- Problem statement
Among the lines below, return each one that contains the word "Type".

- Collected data
....................
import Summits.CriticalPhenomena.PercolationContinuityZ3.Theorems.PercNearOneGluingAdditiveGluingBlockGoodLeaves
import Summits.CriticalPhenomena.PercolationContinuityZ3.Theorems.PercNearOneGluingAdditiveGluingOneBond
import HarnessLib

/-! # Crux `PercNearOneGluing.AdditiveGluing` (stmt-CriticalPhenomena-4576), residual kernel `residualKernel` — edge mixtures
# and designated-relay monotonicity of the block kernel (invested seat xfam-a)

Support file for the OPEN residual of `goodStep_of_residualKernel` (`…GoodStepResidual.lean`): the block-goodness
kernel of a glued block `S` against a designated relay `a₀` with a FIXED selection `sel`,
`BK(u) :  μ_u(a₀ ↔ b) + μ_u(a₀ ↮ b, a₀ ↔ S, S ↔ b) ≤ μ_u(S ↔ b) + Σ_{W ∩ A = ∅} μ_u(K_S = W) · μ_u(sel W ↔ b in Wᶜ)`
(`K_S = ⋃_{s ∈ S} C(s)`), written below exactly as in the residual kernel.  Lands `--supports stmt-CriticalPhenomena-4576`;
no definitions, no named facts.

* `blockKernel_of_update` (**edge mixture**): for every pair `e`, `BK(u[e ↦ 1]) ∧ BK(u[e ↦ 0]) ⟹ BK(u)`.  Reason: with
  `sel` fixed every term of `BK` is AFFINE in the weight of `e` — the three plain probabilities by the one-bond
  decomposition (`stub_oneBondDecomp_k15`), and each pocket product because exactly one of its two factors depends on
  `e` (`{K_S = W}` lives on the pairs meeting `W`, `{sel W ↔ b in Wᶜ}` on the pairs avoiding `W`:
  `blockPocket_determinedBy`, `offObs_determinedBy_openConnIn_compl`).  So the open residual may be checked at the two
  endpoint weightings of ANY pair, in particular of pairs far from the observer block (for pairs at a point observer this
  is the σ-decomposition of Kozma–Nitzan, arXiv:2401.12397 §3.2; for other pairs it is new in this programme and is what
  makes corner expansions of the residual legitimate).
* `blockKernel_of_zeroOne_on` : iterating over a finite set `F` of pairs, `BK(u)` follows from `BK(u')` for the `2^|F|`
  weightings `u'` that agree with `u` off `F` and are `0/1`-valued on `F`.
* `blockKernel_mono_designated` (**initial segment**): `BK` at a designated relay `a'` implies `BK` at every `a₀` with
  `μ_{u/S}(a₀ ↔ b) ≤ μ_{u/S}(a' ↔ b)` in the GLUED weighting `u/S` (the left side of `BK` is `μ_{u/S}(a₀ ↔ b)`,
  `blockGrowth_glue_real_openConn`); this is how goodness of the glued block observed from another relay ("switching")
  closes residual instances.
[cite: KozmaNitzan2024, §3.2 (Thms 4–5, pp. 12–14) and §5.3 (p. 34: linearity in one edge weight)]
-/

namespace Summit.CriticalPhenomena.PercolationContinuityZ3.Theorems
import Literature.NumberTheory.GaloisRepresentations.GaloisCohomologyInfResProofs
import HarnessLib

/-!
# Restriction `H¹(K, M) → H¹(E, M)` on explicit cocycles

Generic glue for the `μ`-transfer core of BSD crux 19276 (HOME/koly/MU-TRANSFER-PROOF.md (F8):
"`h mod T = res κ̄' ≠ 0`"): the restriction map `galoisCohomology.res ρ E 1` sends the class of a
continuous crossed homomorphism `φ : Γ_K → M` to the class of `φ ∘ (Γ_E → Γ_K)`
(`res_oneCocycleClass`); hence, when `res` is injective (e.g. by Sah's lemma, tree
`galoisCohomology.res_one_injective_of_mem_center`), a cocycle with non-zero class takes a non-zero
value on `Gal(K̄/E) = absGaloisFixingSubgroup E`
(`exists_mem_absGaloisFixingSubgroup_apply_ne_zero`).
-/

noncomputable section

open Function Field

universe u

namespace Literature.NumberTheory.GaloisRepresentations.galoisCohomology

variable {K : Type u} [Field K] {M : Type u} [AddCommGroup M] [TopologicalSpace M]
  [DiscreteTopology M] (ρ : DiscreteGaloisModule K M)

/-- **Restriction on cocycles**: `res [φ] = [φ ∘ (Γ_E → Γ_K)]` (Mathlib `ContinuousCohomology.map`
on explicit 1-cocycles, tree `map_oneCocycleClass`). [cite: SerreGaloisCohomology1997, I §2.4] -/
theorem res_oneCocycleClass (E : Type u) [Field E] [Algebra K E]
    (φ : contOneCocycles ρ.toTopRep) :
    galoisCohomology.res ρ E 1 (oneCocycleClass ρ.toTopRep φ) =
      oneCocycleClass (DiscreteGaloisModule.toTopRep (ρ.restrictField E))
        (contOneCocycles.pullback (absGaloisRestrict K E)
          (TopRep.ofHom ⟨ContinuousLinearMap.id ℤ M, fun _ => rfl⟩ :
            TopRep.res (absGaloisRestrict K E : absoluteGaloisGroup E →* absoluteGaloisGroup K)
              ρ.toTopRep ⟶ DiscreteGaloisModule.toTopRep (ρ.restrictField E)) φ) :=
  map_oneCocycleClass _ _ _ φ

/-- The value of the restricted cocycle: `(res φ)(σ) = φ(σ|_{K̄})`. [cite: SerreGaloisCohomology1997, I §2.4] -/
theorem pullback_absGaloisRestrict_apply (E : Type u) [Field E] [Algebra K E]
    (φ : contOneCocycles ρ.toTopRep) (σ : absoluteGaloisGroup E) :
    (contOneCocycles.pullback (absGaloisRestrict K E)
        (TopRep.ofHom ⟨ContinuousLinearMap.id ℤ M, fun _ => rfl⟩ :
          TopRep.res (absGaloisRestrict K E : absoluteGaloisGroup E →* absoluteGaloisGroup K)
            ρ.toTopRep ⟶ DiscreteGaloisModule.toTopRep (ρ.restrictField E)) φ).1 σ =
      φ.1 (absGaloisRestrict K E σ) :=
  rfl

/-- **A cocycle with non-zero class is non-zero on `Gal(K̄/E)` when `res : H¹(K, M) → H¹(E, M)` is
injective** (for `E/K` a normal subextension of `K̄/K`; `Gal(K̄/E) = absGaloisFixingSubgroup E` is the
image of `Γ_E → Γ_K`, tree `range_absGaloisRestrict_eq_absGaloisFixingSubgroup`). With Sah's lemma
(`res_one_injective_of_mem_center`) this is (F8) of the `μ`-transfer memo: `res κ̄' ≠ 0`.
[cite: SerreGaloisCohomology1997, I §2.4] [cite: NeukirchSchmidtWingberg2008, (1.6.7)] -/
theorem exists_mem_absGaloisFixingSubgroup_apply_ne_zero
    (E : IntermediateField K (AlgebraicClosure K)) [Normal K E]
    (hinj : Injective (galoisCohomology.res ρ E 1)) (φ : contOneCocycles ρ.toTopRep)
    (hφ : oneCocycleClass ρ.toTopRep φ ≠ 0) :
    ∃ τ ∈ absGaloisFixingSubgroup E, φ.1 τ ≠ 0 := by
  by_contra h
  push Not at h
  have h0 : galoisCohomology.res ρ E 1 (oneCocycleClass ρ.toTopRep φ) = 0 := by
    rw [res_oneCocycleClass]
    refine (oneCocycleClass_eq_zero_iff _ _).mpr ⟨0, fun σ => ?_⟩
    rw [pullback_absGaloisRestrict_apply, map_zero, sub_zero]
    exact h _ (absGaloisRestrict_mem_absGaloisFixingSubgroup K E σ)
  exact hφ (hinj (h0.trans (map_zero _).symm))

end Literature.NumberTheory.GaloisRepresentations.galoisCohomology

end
....................
- Answer for the task
variable {K : Type u} [Field K] {M : Type u} [AddCommGroup M] [TopologicalSpace M]
theorem res_oneCocycleClass (E : Type u) [Field E] [Algebra K E]
theorem pullback_absGaloisRestrict_apply (E : Type u) [Field E] [Algebra K E]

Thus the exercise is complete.